The shift is from “write code that calls steps in order” to “design a system where every step has one job, a clear input, and a clear output.” That is the mental model this course builds.

How the course is structured

The course moves through four chapters.

  • The second chapter establishes the foundations: what graphs are, how state works, how to build a first workflow, and how LangGraph relates to the LangChain skills you already have.

  • The third chapter covers the core workflow patterns: conditional routing, loops and retries, tool augmentation, multi-step agent workflows, and structured output handling.

  • The fourth chapter covers reliability: memory, persistence, and checkpointing, human-in-the-loop approval patterns, debugging and observability, and graph design principles.

  • The fifth chapter is the guided build: five lessons that take the research assistant from a blank state schema to a fully tested, extensible agent.

Chapter

Focus

What You Build

Foundations

Graphs, state, and control flow

Small focused workflows that establish the build pattern

Core patterns

Routing, loops, tools, agent behaviour

Increasingly capable standalone workflows

Reliable systems

Memory, persistence, debugging, design

Production-quality workflow patterns

Guided build

End-to-end agent composition

A complete research assistant, built incrementally

How to get the most out of this course

Reading the code is useful. Running it and reading the actual output is where the understanding happens. Attempt every exercise before reading the solution. The exercises are designed to take between ten and thirty minutes. They are not trick questions. The patterns needed to solve them are always covered in the lesson that precedes them.

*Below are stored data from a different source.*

import Summits.BirchSwinnertonDyer.BirchSwinnertonDyer.Theorems.ClassRecordThreeEulerHalvesAtThreeCartanCoverInertHecke
import Summits.BirchSwinnertonDyer.BirchSwinnertonDyer.Theorems.ClassRecordThreeEulerHalvesAtThreeCartanCoverHeckePeriods
import Summits.BirchSwinnertonDyer.BirchSwinnertonDyer.Theorems.ClassRecordThreeEulerHalvesAtThreeCartanCoverDockedLineSaturation
import HarnessLib

/-!
# Hecke operators on additive cochains — the generic layer of the inert-Hecke certificate for (OBS) `CartanCover.Charext.NoModThreePeriodCharacterExtension`

Support file for crux `CartanOnePlaceDegreeLawAtThree` (item stmt-BirchSwinnertonDyer-24801; lines `Lines/lattice` v6 ∕ `Lines/charext` v10, shared Galois leaf (OBS)).
Source: `Cruxes/CartanOnePlaceDegreeLawAtThree/Lines/charext.lean` v10 §InertHecke (crux ideator cruxidea-24801-1 g0, 2026-08-29), SORRY-FREE. Contents:
`HeckeDatum Γ ι` (representatives `α`, coset permutations `σ`, `mem`, `disj`; `σ_unique ∕ σ_mul ∕ σ_one ∕ σ_eq_self_of_comm`; `ofStable`; `op χ γ = Σ_i χ(α i γ α(σ γ i)⁻¹)`) with
(T1) `op_mul`, (T2) `op_apply_of_normalised`, (T2′) `restrict ∕ op_restrict ∕ memN_of_reduction`, (T8) `changeReps ∕ op_changeReps`, (T9) `exists_changeReps_commonReduction`,
(T3) `op_apply_eq_zero_of_cube_central`, (T4) `apply_eq_zero_of_eigen`, (T5) `eigen_of_eigen_on`; (T6) `fixedPointFree_of_projective_equivariance` (+ `ne_one_of_sq_add_self_add_one_eq_zero`,
`cube_eq_one_of_sq_add_self_add_one_eq_zero`); (T7) `gammaHeckeDatum X n` + `period_op_eq_smul` (the Hecke–period identity `period_smul_eq_sum` through `op`); (T10) `unitsHeckeSet ∕
unitsHeckeSetoid ∕ units_exists_perm_mul ∕ unitsHeckeDatum` for the norm-one group of any order and `coverHeckeDatum X q n : HeckeDatum (coverUnits X q) _`.
Uses the landed bricks `sum_eq_zero_of_three_cycles`, `no_eigenvector_of_cube_eq_one`, `modThree_trivial_of_trivial_on_principalLevel` (p737917) and (M0)'s Prop
`CartanCover.Charext.StrongApproxAtCartanPlace` (p738423) by name. Nothing here is specific to a curve; BSD is proved for no curve.
-/

noncomputable section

When a graph produces unexpected output, start with the returned state. Most debugging sessions end there. The lessons on debugging and checkpointing will give you more tools, but reading the state dict first resolves the majority of issues in under a minute.

Treat the capstone as a template. The research assistant is built to be modified. Swapping in different knowledge domains, adding new routing paths, or replacing the simulated tool calls with real API calls are all small, bounded changes. The lessons in the guided build chapter show exactly where to make each kind of change.